When: Interest rates on subsidized Stafford Loans issued after July 1, 2013 are set to double to 6.8 percent. Loans issued before this date will come with 3.4 percent interest, which is locked in for the life of the loan. That means that where a student with a $10,000 subsidized Stafford loan would accrue about $.93 in interest each day at the current rate, that will jump to $1.86 in interest each day when the higher rate takes effect.

Why: The 6.8 percent rate is actually the old interest rate for these loans. Congress passed a law back in 2007 that gradually lowered interest rates to 3.4 percent over five years, but allowed the rate to rise back to 6.8 percent in 2012. Everyone - President Obama, Republicans, Democrats - wanted to avoid that rebound, but couldn't agree on how to do it. So they passed a stopgap measure that extended the 3.4 percet interest rate for a year. But that year is almost up and we're at a familiar situation: everyone wants to prevent interest rates from rising uniformly to 6.8 percent, but they can't agree on how to get there.

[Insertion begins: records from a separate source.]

import Mathlib
import Literature.Computability.MetaComplexity.SmolenskyDimensionBound
import Literature.Computability.MetaComplexity.SmolenskyRows

/-!
# The Liouville–polynomial correlation counts agreements on the cube

Helper for line Sketch/LAR of crux stmt-QuantumAdvantage-1392. For a polynomial
`P ∈ 𝔽₂[x_0, …, x_{n-1}]`, the correlation

  `Σ_{N < 2ⁿ} λ(N) · (−1)^{[P(bits N) = 1]}`

of the Liouville function with the sign of `P` read on the binary digits of `N` is at most
`2·|{b ∈ {0,1}ⁿ : f b = p b}| − 2ⁿ + 1`, where `f b = 1_{λ(val b) = −1}` and `p b = P(b)` are the
two `𝔽₂`-valued functions on the cube and `val b = boolFunEquivFin n b` is the number with digits
`b`. Proof: reindex `N = val b` (the digits of `val b` are `b`, `testBit_boolFunEquivFin`); for
`N ≥ 1`, `λ(N) = ±1` and the summand is `+1` exactly when `f b = p b`, else `−1`; the term `N = 0`
is `0 ≤ 2·[agree] − 1 + 1`.
-/

namespace Summit.QuantumAdvantage.DigitPolyUniformity.SketchLAR

open Finset Module
open Literature.Computability.MetaComplexity (boolFunEquivFin)
open Literature.Computability.MetaComplexity.Smolensky (CubeFn mono lowDeg)

namespace CorrLeCard

/-- **Pointwise comparison.** For `N : ℕ` and a value `u ∈ 𝔽₂`:
`λ(N)·(−1)^{[u = 1]} ≤ 2·[f = u] − 1 + [N = 0]` with `f = 1_{λ(N) = −1} ∈ 𝔽₂` (for `N ≥ 1`,
`λ(N) = ±1` and the left side is `+1` iff `f = u`; for `N = 0` the left side vanishes).
[folklore] -/
theorem pointwise (N : ℕ) (u : ZMod 2) :
    ((ArithmeticFunction.liouville N : ℤ) : ℝ) * (if u = 1 then (-1 : ℝ) else 1) ≤
      2 * (if (if ArithmeticFunction.liouville N = -1 then (1 : ZMod 2) else 0) = u
          then (1 : ℝ) else 0) - 1 +
        (if N = 0 then (1 : ℝ) else 0) := by
  have hu : u = 0 ∨ u = 1 := by revert u; decide
  rcases eq_or_ne N 0 with rfl | hN
  · simp only [ArithmeticFunction.map_zero, Int.cast_zero, zero_mul, if_true]
    rcases hu with rfl | rfl <;> simp
  · have hl : ArithmeticFunction.liouville N = 1 ∨ ArithmeticFunction.liouville N = -1 := by
      rw [ArithmeticFunction.liouville_apply hN]
      exact neg_one_pow_eq_or ℤ _
    simp only [hN, if_false, add_zero]
    rcases hl with hl | hl <;> rcases hu with rfl | rfl <;> simp [hl] <;> norm_num

/-- **The digits of `val b` are `b`**: the evaluation point read off the bits of
`boolFunEquivFin n b` is the point `b` itself (as a `0/1`-vector in `𝔽₂ⁿ`). [folklore] -/
theorem evalPoint_eq {n : ℕ} (b : Fin n → Bool) :
    (fun i : Fin n => if Nat.testBit ((boolFunEquivFin n b : Fin (2 ^ n)) : ℕ) i
        then (1 : ZMod 2) else 0) =
      fun i => if b i then (1 : ZMod 2) else 0 := by
  funext i
  rw [Literature.Computability.MetaComplexity.Smolensky.testBit_boolFunEquivFin]

/-- **Exactly one point of the cube has value `0`**:
`Σ_b [val b = 0] = 1` (reindex through `boolFunEquivFin` to `Σ_{N < 2ⁿ} [N = 0]`). [folklore] -/
theorem sum_ite_val_eq_zero (n : ℕ) :
    ∑ b : Fin n → Bool, (if ((boolFunEquivFin n b : Fin (2 ^ n)) : ℕ) = 0 then (1 : ℝ) else 0) =
      1 := by
  rw [Equiv.sum_comp (boolFunEquivFin n)
      (fun k : Fin (2 ^ n) => if (k : ℕ) = 0 then (1 : ℝ) else 0),
    Fin.sum_univ_eq_sum_range (fun N => if N = 0 then (1 : ℝ) else 0) (2 ^ n),
    Finset.sum_ite_eq' (range (2 ^ n)) 0 (fun _ => (1 : ℝ)), if_pos]
  exact mem_range.2 (Nat.two_pow_pos n)

end CorrLeCard

/-- **The correlation counts agreements.** With `f(b) = 1_{λ(val b) = −1}` and
`p(b) = P(b) ∈ 𝔽₂`: `Σ_{N<2^n} λ(N)(−1)^{[P(bits N) = 1]} ≤ 2·|{b : f b = p b}| − 2^n + 1`
(reindex `N = val b` via `boolFunEquivFin`, whose digits are `b`; for `N ≥ 1`, `λ(N) = ±1` and the
summand is `+1` iff `f b = p b`; the term `N = 0` is `0 ≤ 2·[agree] − 1 + 1`). [folklore] -/
theorem stub_corr_le_card {n : ℕ} (P : MvPolynomial (Fin n) (ZMod 2)) :
    ∑ N ∈ range (2 ^ n), ((ArithmeticFunction.liouville N : ℤ) : ℝ) *
        (if MvPolynomial.eval (fun i : Fin n => if Nat.testBit N i then (1 : ZMod 2) else 0) P = 1
          then (-1 : ℝ) else 1) ≤
      2 * ((univ.filter fun b : Fin n → Bool =>
            (if ArithmeticFunction.liouville ((boolFunEquivFin n b : Fin (2 ^ n)) : ℕ) = -1
              then (1 : ZMod 2) else 0) =
            MvPolynomial.eval (fun i => if b i then (1 : ZMod 2) else 0) P).card : ℝ) -
        2 ^ n + 1 := by
  -- the summand as a function of `N`
  set g : ℕ → ℝ := fun N => ((ArithmeticFunction.liouville N : ℤ) : ℝ) *
      (if MvPolynomial.eval (fun i : Fin n => if Nat.testBit N i then (1 : ZMod 2) else 0) P = 1
        then (-1 : ℝ) else 1) with hg
  -- (1) reindex the sum over the cube
  have h1 : ∑ N ∈ range (2 ^ n), g N =
      ∑ b : Fin n → Bool, g ((boolFunEquivFin n b : Fin (2 ^ n)) : ℕ) := by
    rw [← Fin.sum_univ_eq_sum_range]
    exact (Equiv.sum_comp (boolFunEquivFin n) (fun k : Fin (2 ^ n) => g (k : ℕ))).symm
  rw [h1]
  -- (2) the pointwise bound on the cube
  have h2 : ∀ b : Fin n → Bool, g ((boolFunEquivFin n b : Fin (2 ^ n)) : ℕ) ≤
      2 * (if (if ArithmeticFunction.liouville ((boolFunEquivFin n b : Fin (2 ^ n)) : ℕ) = -1
              then (1 : ZMod 2) else 0) =
            MvPolynomial.eval (fun i => if b i then (1 : ZMod 2) else 0) P
          then (1 : ℝ) else 0) - 1 +
        (if ((boolFunEquivFin n b : Fin (2 ^ n)) : ℕ) = 0 then (1 : ℝ) else 0) := by
    intro b
    simp only [hg]
    rw [CorrLeCard.evalPoint_eq b]
    exact CorrLeCard.pointwise _ _
  refine (Finset.sum_le_sum fun b _ => h2 b).trans_eq ?_
  -- (3) sum up: `Σ [agree] = |A|`, `Σ 1 = 2ⁿ`, `Σ [val b = 0] = 1`
  rw [Finset.sum_add_distrib, Finset.sum_sub_distrib, ← Finset.mul_sum,
    CorrLeCard.sum_ite_val_eq_zero, Finset.sum_boole, Finset.sum_const, Finset.card_univ,
    Fintype.card_fun, Fintype.card_bool, Fintype.card_fin]
  simp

Who: A bunch of political players have proposed possible solutions. Here are a few of the main ones.

- President Obama: Obama wants student loan interest rates to vary from year to year depending on market conditions. Interest rates for subsidized loans would be tied to the yield on 10-year Treasury bonds (plus .93 percentage points). Basically that means interest rates could initially be even lower than 3.4 percent, but they could rise much higher in coming years. The good part, though, is that while rates would vary by year, they'd be locked in over the life of every loan.

- Democrats: Some Democrats want to extend the current 3.4 percent interest rate for a year or two to give Congress a chance to reform the law that deals with federal student loans. That law is set to expire at the end of this year. But that plan doesn't appeal to all Democrats. Senator Elizabeth Warren recently proposed that interest rates match the rate the Federal Reserve charges banks: .75 percent.